**Dataset entries:**
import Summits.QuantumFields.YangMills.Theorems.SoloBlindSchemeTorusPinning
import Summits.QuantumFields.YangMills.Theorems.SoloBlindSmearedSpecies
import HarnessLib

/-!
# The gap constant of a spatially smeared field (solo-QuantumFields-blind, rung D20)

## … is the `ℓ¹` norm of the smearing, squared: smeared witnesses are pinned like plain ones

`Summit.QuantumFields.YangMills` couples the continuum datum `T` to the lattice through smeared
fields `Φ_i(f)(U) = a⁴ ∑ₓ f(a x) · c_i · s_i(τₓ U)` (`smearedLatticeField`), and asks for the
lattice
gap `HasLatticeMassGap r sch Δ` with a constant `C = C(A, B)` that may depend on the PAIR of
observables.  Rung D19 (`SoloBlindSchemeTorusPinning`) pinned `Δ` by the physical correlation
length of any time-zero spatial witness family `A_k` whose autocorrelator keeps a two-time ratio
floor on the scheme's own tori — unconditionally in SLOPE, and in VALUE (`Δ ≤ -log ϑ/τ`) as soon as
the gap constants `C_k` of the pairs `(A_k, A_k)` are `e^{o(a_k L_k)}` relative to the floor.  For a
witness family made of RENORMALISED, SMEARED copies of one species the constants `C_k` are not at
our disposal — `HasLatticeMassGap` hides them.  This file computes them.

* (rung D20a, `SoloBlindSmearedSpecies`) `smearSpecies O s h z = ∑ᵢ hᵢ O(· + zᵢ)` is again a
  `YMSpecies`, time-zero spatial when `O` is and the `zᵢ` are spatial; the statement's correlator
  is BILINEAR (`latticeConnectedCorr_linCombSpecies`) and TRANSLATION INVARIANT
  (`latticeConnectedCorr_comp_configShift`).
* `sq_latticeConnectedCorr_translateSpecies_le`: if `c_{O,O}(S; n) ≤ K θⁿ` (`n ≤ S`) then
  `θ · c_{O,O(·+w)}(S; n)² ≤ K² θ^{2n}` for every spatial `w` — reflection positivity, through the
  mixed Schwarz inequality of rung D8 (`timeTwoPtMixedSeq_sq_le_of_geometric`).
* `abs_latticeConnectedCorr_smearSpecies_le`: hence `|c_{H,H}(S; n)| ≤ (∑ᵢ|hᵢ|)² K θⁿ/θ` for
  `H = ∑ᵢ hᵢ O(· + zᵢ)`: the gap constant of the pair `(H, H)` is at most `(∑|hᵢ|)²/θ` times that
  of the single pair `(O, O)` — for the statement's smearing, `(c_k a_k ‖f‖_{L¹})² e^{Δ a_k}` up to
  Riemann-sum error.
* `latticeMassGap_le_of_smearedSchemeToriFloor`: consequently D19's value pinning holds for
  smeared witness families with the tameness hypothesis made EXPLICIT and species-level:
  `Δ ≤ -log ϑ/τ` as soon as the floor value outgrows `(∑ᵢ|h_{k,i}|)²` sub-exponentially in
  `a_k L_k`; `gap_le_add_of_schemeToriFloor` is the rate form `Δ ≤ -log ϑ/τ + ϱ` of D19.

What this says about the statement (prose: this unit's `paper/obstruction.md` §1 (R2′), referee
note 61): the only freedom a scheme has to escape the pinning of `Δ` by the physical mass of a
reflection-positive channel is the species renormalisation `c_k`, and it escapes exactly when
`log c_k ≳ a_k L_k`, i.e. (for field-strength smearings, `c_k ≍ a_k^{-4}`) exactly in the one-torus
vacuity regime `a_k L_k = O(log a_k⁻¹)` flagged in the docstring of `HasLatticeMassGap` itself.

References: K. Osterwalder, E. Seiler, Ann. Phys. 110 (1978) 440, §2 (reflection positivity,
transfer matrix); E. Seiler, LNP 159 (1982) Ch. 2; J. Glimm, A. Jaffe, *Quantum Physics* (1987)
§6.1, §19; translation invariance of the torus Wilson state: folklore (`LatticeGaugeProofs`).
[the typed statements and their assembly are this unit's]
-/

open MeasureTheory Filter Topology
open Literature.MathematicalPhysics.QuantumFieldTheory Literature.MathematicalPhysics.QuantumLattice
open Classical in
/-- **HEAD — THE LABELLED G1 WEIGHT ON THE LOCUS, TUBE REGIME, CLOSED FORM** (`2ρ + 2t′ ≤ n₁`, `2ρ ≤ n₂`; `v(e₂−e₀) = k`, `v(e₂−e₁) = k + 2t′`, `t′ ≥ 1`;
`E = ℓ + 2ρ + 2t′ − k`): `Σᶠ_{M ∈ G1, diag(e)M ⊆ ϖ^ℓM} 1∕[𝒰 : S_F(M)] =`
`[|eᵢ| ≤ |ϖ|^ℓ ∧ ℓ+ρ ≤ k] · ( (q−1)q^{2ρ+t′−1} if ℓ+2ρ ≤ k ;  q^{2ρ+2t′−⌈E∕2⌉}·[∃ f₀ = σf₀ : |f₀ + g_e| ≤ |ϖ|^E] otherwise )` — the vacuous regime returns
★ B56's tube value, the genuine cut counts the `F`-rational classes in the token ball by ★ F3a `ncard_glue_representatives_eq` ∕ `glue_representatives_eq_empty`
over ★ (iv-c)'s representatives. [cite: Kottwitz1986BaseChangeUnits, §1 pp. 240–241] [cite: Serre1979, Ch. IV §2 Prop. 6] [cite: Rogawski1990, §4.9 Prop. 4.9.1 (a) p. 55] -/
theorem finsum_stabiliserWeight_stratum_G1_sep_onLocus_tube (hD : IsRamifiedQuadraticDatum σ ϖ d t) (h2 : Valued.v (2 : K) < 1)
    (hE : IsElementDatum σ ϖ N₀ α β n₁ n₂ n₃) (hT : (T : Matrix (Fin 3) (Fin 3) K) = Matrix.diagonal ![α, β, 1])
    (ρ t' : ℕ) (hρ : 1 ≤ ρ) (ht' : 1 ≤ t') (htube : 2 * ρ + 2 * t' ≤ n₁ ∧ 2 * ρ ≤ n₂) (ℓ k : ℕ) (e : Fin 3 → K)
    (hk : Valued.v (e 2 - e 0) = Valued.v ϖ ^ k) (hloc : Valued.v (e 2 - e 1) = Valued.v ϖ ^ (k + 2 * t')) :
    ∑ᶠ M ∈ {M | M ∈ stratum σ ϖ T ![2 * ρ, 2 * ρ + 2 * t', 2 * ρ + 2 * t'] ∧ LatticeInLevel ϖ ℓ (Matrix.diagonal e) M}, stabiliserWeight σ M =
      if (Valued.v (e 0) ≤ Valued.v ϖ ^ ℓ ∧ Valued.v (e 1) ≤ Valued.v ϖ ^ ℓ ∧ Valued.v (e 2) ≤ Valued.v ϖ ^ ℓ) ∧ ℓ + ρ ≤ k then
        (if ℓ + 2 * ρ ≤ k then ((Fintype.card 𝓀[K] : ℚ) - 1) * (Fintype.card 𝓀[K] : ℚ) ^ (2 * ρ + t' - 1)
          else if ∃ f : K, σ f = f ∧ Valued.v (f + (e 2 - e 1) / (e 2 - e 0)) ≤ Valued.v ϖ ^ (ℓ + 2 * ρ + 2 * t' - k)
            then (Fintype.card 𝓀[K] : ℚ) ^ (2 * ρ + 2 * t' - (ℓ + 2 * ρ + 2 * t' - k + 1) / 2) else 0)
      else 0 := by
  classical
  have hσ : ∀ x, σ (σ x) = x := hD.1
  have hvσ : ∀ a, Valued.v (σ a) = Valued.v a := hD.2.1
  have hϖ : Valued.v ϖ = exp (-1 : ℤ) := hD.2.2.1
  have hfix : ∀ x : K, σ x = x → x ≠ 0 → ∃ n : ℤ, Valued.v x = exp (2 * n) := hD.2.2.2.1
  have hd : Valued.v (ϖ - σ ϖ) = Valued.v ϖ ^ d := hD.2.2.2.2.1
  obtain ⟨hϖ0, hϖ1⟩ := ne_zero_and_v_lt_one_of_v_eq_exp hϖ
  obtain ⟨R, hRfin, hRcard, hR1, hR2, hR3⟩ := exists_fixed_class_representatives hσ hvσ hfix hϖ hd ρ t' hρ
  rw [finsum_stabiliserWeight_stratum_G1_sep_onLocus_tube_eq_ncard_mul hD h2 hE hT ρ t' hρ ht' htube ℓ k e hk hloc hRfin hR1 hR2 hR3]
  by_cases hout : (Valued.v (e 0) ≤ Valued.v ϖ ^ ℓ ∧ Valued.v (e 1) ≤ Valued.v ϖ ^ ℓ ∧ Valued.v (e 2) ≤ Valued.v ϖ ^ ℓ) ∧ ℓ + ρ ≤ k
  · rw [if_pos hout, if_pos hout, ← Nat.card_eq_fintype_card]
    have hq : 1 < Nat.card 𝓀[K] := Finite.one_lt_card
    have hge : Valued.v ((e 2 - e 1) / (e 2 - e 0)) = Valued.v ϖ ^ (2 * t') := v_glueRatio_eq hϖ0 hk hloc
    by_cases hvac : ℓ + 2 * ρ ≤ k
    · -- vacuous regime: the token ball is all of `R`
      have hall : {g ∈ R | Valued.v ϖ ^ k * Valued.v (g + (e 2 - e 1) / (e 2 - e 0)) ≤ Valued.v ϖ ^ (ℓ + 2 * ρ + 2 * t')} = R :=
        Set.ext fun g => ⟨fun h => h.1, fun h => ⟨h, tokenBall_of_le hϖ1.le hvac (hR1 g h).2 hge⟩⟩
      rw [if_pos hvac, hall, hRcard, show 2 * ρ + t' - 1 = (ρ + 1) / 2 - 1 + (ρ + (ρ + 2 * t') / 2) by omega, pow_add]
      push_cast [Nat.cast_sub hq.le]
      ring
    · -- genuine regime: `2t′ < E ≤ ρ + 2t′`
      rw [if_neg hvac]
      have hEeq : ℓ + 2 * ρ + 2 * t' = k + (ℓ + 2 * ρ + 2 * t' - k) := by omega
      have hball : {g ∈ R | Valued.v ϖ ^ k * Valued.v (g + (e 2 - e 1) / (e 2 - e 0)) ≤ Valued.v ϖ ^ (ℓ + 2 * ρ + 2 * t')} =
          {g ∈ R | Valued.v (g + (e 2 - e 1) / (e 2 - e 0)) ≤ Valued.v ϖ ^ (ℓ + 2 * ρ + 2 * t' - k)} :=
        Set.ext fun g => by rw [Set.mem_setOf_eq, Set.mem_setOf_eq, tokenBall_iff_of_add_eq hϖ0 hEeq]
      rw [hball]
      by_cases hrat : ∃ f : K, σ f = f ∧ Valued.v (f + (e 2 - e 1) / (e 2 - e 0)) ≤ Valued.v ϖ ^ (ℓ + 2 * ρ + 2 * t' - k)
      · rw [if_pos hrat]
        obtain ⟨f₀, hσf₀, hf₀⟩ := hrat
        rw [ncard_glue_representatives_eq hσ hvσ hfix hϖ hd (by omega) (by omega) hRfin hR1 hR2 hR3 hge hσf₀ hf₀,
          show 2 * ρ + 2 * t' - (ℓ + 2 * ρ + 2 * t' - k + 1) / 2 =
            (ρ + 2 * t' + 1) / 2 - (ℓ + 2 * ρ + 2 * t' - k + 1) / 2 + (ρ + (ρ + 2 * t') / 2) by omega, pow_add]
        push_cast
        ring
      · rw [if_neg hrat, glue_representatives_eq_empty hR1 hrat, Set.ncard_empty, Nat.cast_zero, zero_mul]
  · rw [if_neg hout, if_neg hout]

**What is needed:** Give back exactly the lines above starting at the line where "have hq : 1" appears and ending at the line where "vacuous regime: the" appears, both included, with no other lines.

**Output:**
    have hq : 1 < Nat.card 𝓀[K] := Finite.one_lt_card
    have hge : Valued.v ((e 2 - e 1) / (e 2 - e 0)) = Valued.v ϖ ^ (2 * t') := v_glueRatio_eq hϖ0 hk hloc
    by_cases hvac : ℓ + 2 * ρ ≤ k
    · -- vacuous regime: the token ball is all of `R`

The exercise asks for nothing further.